PPG spokesperson Jeremy Neuhart commented last week about the settlement: “It provides a process that will result in the remediation of 900 Garfield Avenue and the other chrome sites for which PPG is responsible without further litigation. The process includes a communications plan that will provide a forum for all members of the community to have a say in clean-ups.”
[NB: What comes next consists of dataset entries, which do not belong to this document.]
/-! ### The mixture layer rung -/

/-- **`stub_mixtureShiftableLayer`** (registered stub of stmt-PneNP-18026, line `Sketch`, mixture-shift
rung, crux format): **a layer of negations of monotone gates that SOME bounded-collision shift family
enters (or that are rare) is free.** Hypotheses: `D n` over `{∧₂,∨₂,0,1}` of size `≤ s n` reading the
edges of `Kₙ` and wires `¬(g n j)(x)`, `g n j` monotone, error sum `→ 0` at clique size `k n`; and for
every `ε > 0` a collision budget `K` such that eventually some nonempty family `Rs` of shift sets with
`∑_{R,R'} 2^{#(R∩R')} ≤ K #Rs²` and some freeze pattern `b` have `∑_R Pr₀[∃ j, g n j (x ∨ 1_R) = b j] ≤ ε #Rs`.
Conclusion: a `{∧₂,∨₂,0,1}`-family of size `≤ s n + 2` with error sum `→ 0` (`layer_good_circuit_mixture`
at every tolerance, `stub_diagonal`). [folklore] -/
theorem stub_mixtureShiftableLayer :
    ∀ (k s : ℕ → ℕ) (κ : ℕ → Type)
      (D : (n : ℕ) → Circuit ((⊤ : SimpleGraph (Fin n)).edgeSet ⊕ κ n))
      (g : (n : ℕ) → κ n → EdgeVec n → Bool),
      (∀ n j, Monotone (g n j)) →
      (∀ᶠ n : ℕ in atTop, (D n).IsOver monotoneBasis01 ∧ (D n).size ≤ s n) →
      Tendsto (fun n : ℕ =>
          (erdosRenyiHalf n).toOuterMeasure {x | (D n).eval (Sum.elim x (fun j => !(g n j x))) = true} +
            (plantedCliqueDist n (k n)).toOuterMeasure
              {x | (D n).eval (Sum.elim x (fun j => !(g n j x))) = false}) atTop (nhds 0) →
      (∀ ε : ℝ, 0 < ε → ∃ K : ℕ, ∀ᶠ n : ℕ in atTop,
          ∃ Rs : Finset (Finset ((⊤ : SimpleGraph (Fin n)).edgeSet)), Rs.Nonempty ∧
            ((∑ R ∈ Rs, ∑ R' ∈ Rs, 2 ^ #(R ∩ R') : ℕ) : ℝ) ≤ K * (#Rs : ℝ) ^ 2 ∧
            ∃ b : κ n → Bool,
              (∑ R ∈ Rs, (erdosRenyiHalf n).toOuterMeasure
                  {x | ∃ j, g n j (fun e => x e || decide (e ∈ R)) = b j}) ≤ ENNReal.ofReal ε * (#Rs : ℝ≥0∞)) →
      ∃ M : (n : ℕ) → Circuit ((⊤ : SimpleGraph (Fin n)).edgeSet),
        (∀ᶠ n : ℕ in atTop, (M n).IsOver monotoneBasis01 ∧ (M n).size ≤ s n + 2) ∧
        Tendsto (fun n : ℕ => (erdosRenyiHalf n).toOuterMeasure {x | (M n).eval x = true} +
            (plantedCliqueDist n (k n)).toOuterMeasure {x | (M n).eval x = false}) atTop (nhds 0) := by
  intro k s κ D g hg hD herr hshift
  classical
  refine stub_diagonal (X := fun n => Circuit ((⊤ : SimpleGraph (Fin n)).edgeSet))
    (fun n M => M.IsOver monotoneBasis01 ∧ M.size ≤ s n + 2)
    (fun n M => (erdosRenyiHalf n).toOuterMeasure {x | M.eval x = true} +
      (plantedCliqueDist n (k n)).toOuterMeasure {x | M.eval x = false}) fun j => ?_
  -- tolerance `ε = 1/(4(j+1))`, collision budget `K`, threshold `ε η`
  have hεpos : (0 : ℝ) < 1 / (4 * ((j : ℝ) + 1)) := by positivity
  obtain ⟨K, hK⟩ := hshift _ hεpos
  have hthr : (0 : ℝ) < 1 / (4 * ((j : ℝ) + 1)) * (1 / (4 * ((j : ℝ) + 1)) / ((K : ℝ) + 1)) := by positivity
  have hsmall := ENNReal.tendsto_nhds_zero.1 herr _ (ENNReal.ofReal_pos.2 hthr)
  let Good : ℕ → Prop := fun n => ((D n).IsOver monotoneBasis01 ∧ (D n).size ≤ s n) ∧
    ((erdosRenyiHalf n).toOuterMeasure {x | (D n).eval (Sum.elim x (fun j => !(g n j x))) = true} +
        (plantedCliqueDist n (k n)).toOuterMeasure {x | (D n).eval (Sum.elim x (fun j => !(g n j x))) = false} ≤
      ENNReal.ofReal (1 / (4 * ((j : ℝ) + 1)) * (1 / (4 * ((j : ℝ) + 1)) / ((K : ℝ) + 1)))) ∧
    (∃ Rs : Finset (Finset ((⊤ : SimpleGraph (Fin n)).edgeSet)), Rs.Nonempty ∧
      ((∑ R ∈ Rs, ∑ R' ∈ Rs, 2 ^ #(R ∩ R') : ℕ) : ℝ) ≤ K * (#Rs : ℝ) ^ 2 ∧
      ∃ b : κ n → Bool,
        (∑ R ∈ Rs, (erdosRenyiHalf n).toOuterMeasure
            {x | ∃ j, g n j (fun e => x e || decide (e ∈ R)) = b j}) ≤
          ENNReal.ofReal (1 / (4 * ((j : ℝ) + 1))) * (#Rs : ℝ≥0∞))
  have hgood : ∀ᶠ n : ℕ in atTop, Good n := hD.and (hsmall.and hK)
  have hex : ∀ n, Good n → ∃ M : Circuit ((⊤ : SimpleGraph (Fin n)).edgeSet),
      M.IsOver monotoneBasis01 ∧ M.size ≤ s n + 2 ∧
        (erdosRenyiHalf n).toOuterMeasure {x | M.eval x = true} +
          (plantedCliqueDist n (k n)).toOuterMeasure {x | M.eval x = false} ≤ ((j : ℝ≥0∞) + 1)⁻¹ := by
    rintro n ⟨⟨hDn, hsz⟩, hsm, Rs, hRs, hcoll, b, hb⟩
    exact layer_good_circuit_mixture (D n) (g n) (hg n) hDn hsz Rs hRs hcoll b hb hsm
  refine ⟨fun n => if h : Good n then (hex n h).choose else Circuit.const _ false, ?_⟩
  filter_upwards [hgood] with n hn
  rw [dif_pos hn]
  obtain ⟨h1, h2, h3⟩ := (hex n hn).choose_spec
  exact ⟨⟨h1, h2⟩, h3⟩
He added: “The clean-up at 900 Garfield Avenue and any other site with a residential end-use will be conducted in accordance with NJDEP’s stringent residential standards; and a court-appointed site administrator will oversee the cleanup process, establishing a master schedule that will have judicially enforceable deadlines.”
The NJDEP is the New Jersey Department of Environmental Protection, which is responsible for overseeing the cleanup of all contaminated sites in the state.
On the issue of cost, Neuhart said even though PPG set aside $193 million for the 14 Hudson County sites mentioned in the settlement, if the Garfield Avenue site cost exceeds that amount, then PPG will “fund the clean-up fully” under the terms of an administrative consent order it signed with the state in 1990 to clean up all its sites.
PPG said that at least 500,000 tons of soil may be affected at the 14 sites, but did not specify how many tons of chromium are on the Garfield Avenue site.